What the task asks
Pull every line containing the word "rings" from the records.

Dataset content
import Mathlib.RingTheory.DedekindDomain.IntegralClosure
import Literature.AlgebraicGeometry.Resolution.FiniteNormalizationCompleteLocalBaseProofs
import Literature.AlgebraicGeometry.Resolution.QuasiExcellentFiniteType
import HarnessLib

/-!
# Route `RadicialJung`, crux `CleanModels` (stmt-ResolutionOfSingularities-15917), line `Sketch` rev 35, stub 6 `stub_cleanProp44` (X44c),
# work plan O8 / L7b, (T1-fact): quasi-excellent domains are N-1 and Japanese (N-2)

Memo `Cruxes/CleanModels/Lines/Sketch-memo-hand2-g8-stubs-5-7.md` §2/§4 (i): the capstone ✓ `exists_pointChain_cleanPermissibleAt_or_pthPower_of_cleanRegAt`
(p813775) and ✓ `exists_pointChain_cleanPermissibleAt_of_isDefectlessField` (p813508) carry the hypothesis «the valued field
`(Frac 𝒪_{C₀,x₀}, 𝒪_{C₀,x₀})` is defectless».  For a discrete valuation ring `D` this is the finiteness of the integral closure of `D` in
every finite extension of `Frac D` (the tree's Dedekind criterion ✓ `isDefectlessIn_of_finite_integralClosure`, `DefectlessDedekind.lean`),
i.e. «`D` is Japanese», and EGA IV₂ (7.8.3) (vi): quasi-excellent rings are Nagata, in particular Japanese.

This file PROVES, def-free, from the tree's Stacks-10.161.15 machinery (`FiniteNormalizationCompleteLocalBaseProofs.lean`, whose proof of
EGA IV₂ (7.7.4) uses of its complete local base only that the algebra is a G-ring and J-2):

* `module_finite_integralClosure_fractionRing_of_isQuasiExcellentRing` — **a quasi-excellent domain is N-1**: the integral closure of `B`
  in `Frac B` is a finite `B`-module (Stacks 07QV «quasi-excellent rings are Nagata», N-1 half; EGA IV₂ (7.6.4) + (7.7.2));
* `module_finite_integralClosure_of_isQuasiExcellentRing` — **a quasi-excellent domain is Japanese (N-2)**: for every finite extension
  `L` of `Frac D` the integral closure of `D` in `L` is a finite `D`-module (apply N-1 to the finite sub-`D`-algebra `D[b] ⊆ L` generated by
  an integral `Frac D`-basis `b` of `L`, which is quasi-excellent with `Frac D[b] = L`, and descend along the finite `D ⊆ D[b]`).

Honest framing: OURS as arranged (textbook facts); nothing here proves resolution in characteristic `p`, X44c, or any case of `CleanModels`.
-/

noncomputable section

set_option linter.dupNamespace false -- mandated namespace of this single-conjunct summit

open IsLocalRing Literature.AlgebraicGeometry.Resolution

namespace Summit.ResolutionOfSingularities.ResolutionOfSingularities.Theorems.RadicialJung.CleanModels

universe u

/-- **A quasi-excellent domain is N-1** (Stacks 07QV, N-1 half; EGA IV₂ (7.6.4) with (7.7.2)): for a domain `B` which
is a G-ring and J-2, the integral closure of `B` in `Frac B` is a finite `B`-module.  Proof = the globalisation of
`EGAIV2_7_7_4_finiteNormalization_completeLocal_proof` verbatim: the regular locus is an open neighbourhood of the generic point (J-2), giving
`f ≠ 0` with `B_𝔭` normal off `V(f)`, so `fⁿ B' ⊆ B` elementwise; every `B_𝔭` is N-1 (`module_finite_integralClosure_localization_of_isGRing`);
Stacks 10.161.15 (`fg_of_forall_prime_locally_fg`). [cite: StacksProject, Tag 07QV] [cite: StacksProject, Tag 0BI1 (Lemma 10.161.15)]
[cite: EGAIV2, (7.8.3) (vi) with (7.6.4) and (7.7.2)] -/
theorem module_finite_integralClosure_fractionRing_of_isQuasiExcellentRing (B : Type u) [CommRing B] [IsDomain B]
    (hB : IsQuasiExcellentRing B) : Module.Finite B (integralClosure B (FractionRing B)) := by
  classical
  have hG : IsGRing B := hB.isGRing
  haveI : IsNoetherianRing B := hG.1
  have hJ : IsJ2Ring B := hB.isJ2Ring
  -- an `f ≠ 0` with `B_𝔭` regular (hence normal) off `V(f)`
  have hopen : IsOpen (regularLocus B) := hJ.2 B inferInstance
  let η : PrimeSpectrum B := ⟨⊥, Ideal.isPrime_bot⟩
  have hη : η ∈ regularLocus B := by
    change IsRegularLocalRing (Localization.AtPrime (⊥ : Ideal B))
    haveI : IsDomain (Localization.AtPrime (⊥ : Ideal B)) :=
      IsLocalization.isDomain_localization (Ideal.primeCompl_le_nonZeroDivisors _)
    have hF : IsField (Localization.AtPrime (⊥ : Ideal B)) := by
      rw [IsLocalRing.isField_iff_maximalIdeal_eq, ← Localization.AtPrime.map_eq_maximalIdeal, Ideal.map_bot]
    letI := hF.toField
    infer_instance
  obtain ⟨s, hs⟩ := (PrimeSpectrum.isOpen_iff _).mp hopen
  have hηs : η ∉ PrimeSpectrum.zeroLocus s := by
    rw [← hs]; exact fun h => h hη
  obtain ⟨f, hfs, hfη⟩ : ∃ f ∈ s, f ∉ η.asIdeal := by
    simpa [PrimeSpectrum.mem_zeroLocus, Set.subset_def] using hηs
  have hf0 : f ≠ 0 := fun h => hfη (by rw [h]; exact Submodule.zero_mem _)
  have hfreg : ∀ 𝔭 : Ideal B, [𝔭.IsPrime] → f ∉ 𝔭 → IsIntegrallyClosed (Localization.AtPrime 𝔭) := by
    intro 𝔭 _ hf𝔭
    have hmem : (⟨𝔭, inferInstance⟩ : PrimeSpectrum B) ∈ regularLocus B := by
      rw [← compl_compl (regularLocus B), hs]
      exact fun h => hf𝔭 (h hfs)
    haveI : IsRegularLocalRing (Localization.AtPrime 𝔭) := hmem
    exact isIntegrallyClosed_of_isRegularLocalRing _
  -- globalisation
  let N : Submodule B (FractionRing B) := Subalgebra.toSubmodule (integralClosure B (FractionRing B))
  have hfN : ∀ y ∈ N, ∃ (n : ℕ) (b : B), algebraMap B (FractionRing B) b = f ^ n • y :=
    fun y hy => exists_pow_smul_mem_of_isIntegrallyClosed_localization f hfreg y hy
  have hloc : ∀ 𝔭 : PrimeSpectrum B, ∃ S : Finset (FractionRing B), (S : Set (FractionRing B)) ⊆ N ∧
      ∀ y ∈ N, ∃ s ∉ 𝔭.asIdeal, s • y ∈ Submodule.span B (S : Set (FractionRing B)) :=
    fun 𝔭 => exists_finset_locally_generates_integralClosure 𝔭.asIdeal
      (module_finite_integralClosure_localization_of_isGRing hG 𝔭.asIdeal)
  exact Module.Finite.iff_fg.mpr (fg_of_forall_prime_locally_fg N hf0 hfN hloc)

/-- N-1 transported to ANY fraction field `K` of the quasi-excellent domain `B` (along `FractionRing B ≃ₐ[B] K`). [cite: StacksProject, Tag 07QV] -/
theorem module_finite_integralClosure_of_isQuasiExcellentRing_of_isFractionRing (B : Type u) [CommRing B] [IsDomain B]
    (hB : IsQuasiExcellentRing B) (K : Type u) [Field K] [Algebra B K] [IsFractionRing B K] :
    Module.Finite B (integralClosure B K) := by
  let e : FractionRing B ≃ₐ[B] K := FractionRing.algEquiv B K
  haveI := module_finite_integralClosure_fractionRing_of_isQuasiExcellentRing B hB
  have heq : (integralClosure B (FractionRing B)).map (e : FractionRing B →ₐ[B] K) = integralClosure B K :=
    integralClosure_map_algEquiv e
  have e' := Subalgebra.equivMapOfInjective (integralClosure B (FractionRing B)) (e : FractionRing B →ₐ[B] K) e.injective
  rw [heq] at e'
  exact Module.Finite.equiv e'.toLinearEquiv

/-- **A quasi-excellent domain is Japanese (N-2)** (EGA IV₂ (7.8.3) (vi): (quasi-)excellent ⟹ universally Japanese; Stacks
07QV): for a quasi-excellent domain `D` with fraction field `F` and a finite extension `L/F`, the integral closure of `D` in `L` is a finite
`D`-module.  Proof: pick an `F`-basis `b` of `L` of `D`-integral elements (`FiniteDimensional.exists_is_basis_integral`); `D₁ := D[b] ⊆ L` is a
finite `D`-module, hence of finite type and quasi-excellent (`IsQuasiExcellentRing.of_essFiniteType`, Grothendieck's `Stacks07PV_holds`), a
domain with `Frac D₁ = L`; by N-1 the integral closure of `D₁` in `L` — which contains that of `D` — is finite over `D₁`, hence over `D`, and
`D` is Noetherian. [cite: EGAIV2, (7.8.3) (vi) with (7.6.4) and (7.7.2)] [cite: StacksProject, Tag 07QV] -/
theorem module_finite_integralClosure_of_isQuasiExcellentRing {D : Type u} [CommRing D] [IsDomain D] (hD : IsQuasiExcellentRing D)
    (F : Type u) [Field F] [Algebra D F] [IsFractionRing D F] (L : Type u) [Field L] [Algebra F L] [Algebra D L] [IsScalarTower D F L]
    [FiniteDimensional F L] : Module.Finite D (integralClosure D L) := by
  classical
  haveI : IsNoetherianRing D := hD.isNoetherianRing
  obtain ⟨s, b, hb⟩ := FiniteDimensional.exists_is_basis_integral D F L
  -- `D₁ = D[b]`
  let D₁ : Subalgebra D L := Algebra.adjoin D (Set.range b)
  haveI hfin₁ : Module.Finite D D₁ :=
    Algebra.finite_adjoin_of_finite_of_isIntegral (Set.finite_range b) (by rintro _ ⟨i, rfl⟩; exact hb i)
  have hD₁ : IsQuasiExcellentRing D₁ :=
    IsQuasiExcellentRing.of_essFiniteType Stacks07PV_holds hD (Algebra.EssFiniteType.of_finiteType D D₁)
  -- `Frac D₁ = L`
  have hinjDL : Function.Injective (algebraMap D L) := by
    rw [IsScalarTower.algebraMap_eq D F L]
    exact (algebraMap F L).injective.comp (IsFractionRing.injective D F)
  haveI : FaithfulSMul D₁ L := (faithfulSMul_iff_algebraMap_injective D₁ L).mpr Subtype.val_injective
  haveI : IsFractionRing D₁ L := by
    refine IsFractionRing.of_field (R := D₁) (K := L) fun z => ?_
    -- `z = Σ cᵢ bᵢ`, `cᵢ ∈ F = Frac D`: clear the denominators
    have hz : z ∈ Submodule.span F (Set.range b) := by rw [b.span_eq]; exact Submodule.mem_top
    suffices h : ∀ z ∈ Submodule.span F (Set.range b), ∃ (x : D₁) (d : D), d ≠ 0 ∧ algebraMap D L d * z = (x : L) by
      obtain ⟨x, d, hd0, hx⟩ := h z hz
      refine ⟨x, algebraMap D D₁ d, ?_⟩
      have hd0' : algebraMap D L d ≠ 0 := (map_ne_zero_iff _ hinjDL).mpr hd0
      have h1 : algebraMap D₁ L (algebraMap D D₁ d) = algebraMap D L d := (IsScalarTower.algebraMap_apply D D₁ L d).symm
      have h2 : algebraMap D₁ L x = (x : L) := rfl
      rw [h1, h2, eq_div_iff hd0', ← hx, mul_comm]
    intro z hz
    refine Submodule.span_induction ?_ ?_ ?_ ?_ hz
    · rintro _ ⟨i, rfl⟩
      exact ⟨⟨b i, Algebra.subset_adjoin ⟨i, rfl⟩⟩, 1, one_ne_zero, by simp⟩
    · exact ⟨0, 1, one_ne_zero, by simp⟩
    · rintro z₁ z₂ - - ⟨x₁, d₁, hd₁, h₁⟩ ⟨x₂, d₂, hd₂, h₂⟩
      refine ⟨algebraMap D D₁ d₂ * x₁ + algebraMap D D₁ d₁ * x₂, d₁ * d₂, mul_ne_zero hd₁ hd₂, ?_⟩
      simp only [map_mul, Subalgebra.coe_add, Subalgebra.coe_mul, Subalgebra.coe_algebraMap, ← h₁, ← h₂]
      ring
    · rintro c z - ⟨x, d, hd, hx⟩
      obtain ⟨a, t, ht, rfl⟩ := IsFractionRing.div_surjective (A := D) c
      have ht0 : (t : D) ≠ 0 := nonZeroDivisors.ne_zero ht
      refine ⟨algebraMap D D₁ a * x, t * d, mul_ne_zero ht0 hd, ?_⟩
      have htL : algebraMap D L t ≠ 0 := (map_ne_zero_iff _ hinjDL).mpr ht0
      simp only [map_mul, Subalgebra.coe_mul, Subalgebra.coe_algebraMap, ← hx, Algebra.smul_def, map_div₀,
        ← IsScalarTower.algebraMap_apply D F L]
      field_simp
  -- N-1 for `D₁`
  haveI hN1 : Module.Finite D₁ (integralClosure D₁ L) :=
    module_finite_integralClosure_of_isQuasiExcellentRing_of_isFractionRing D₁ hD₁ L
  haveI : Module.Finite D (integralClosure D₁ L) := Module.Finite.trans D₁ (integralClosure D₁ L)
  -- the integral closure of `D` embeds `D`-linearly into that of `D₁`
  let f : integralClosure D L →ₗ[D] integralClosure D₁ L :=
    { toFun := fun x => ⟨x.1, IsIntegral.tower_top (A := D₁) x.2⟩
      map_add' := fun _ _ => rfl
      map_smul' := fun d x => Subtype.ext (by simp) }
  have hf : Function.Injective f := fun x y hxy => Subtype.ext (congrArg (fun z : integralClosure D₁ L => (z : L)) hxy)
  exact Module.Finite.of_injective f hf

end Summit.ResolutionOfSingularities.ResolutionOfSingularities.Theorems.RadicialJung.CleanModels

end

Written answer
i.e. «`D` is Japanese», and EGA IV₂ (7.8.3) (vi): quasi-excellent rings are Nagata, in particular Japanese.
  in `Frac B` is a finite `B`-module (Stacks 07QV «quasi-excellent rings are Nagata», N-1 half; EGA IV₂ (7.6.4) + (7.7.2));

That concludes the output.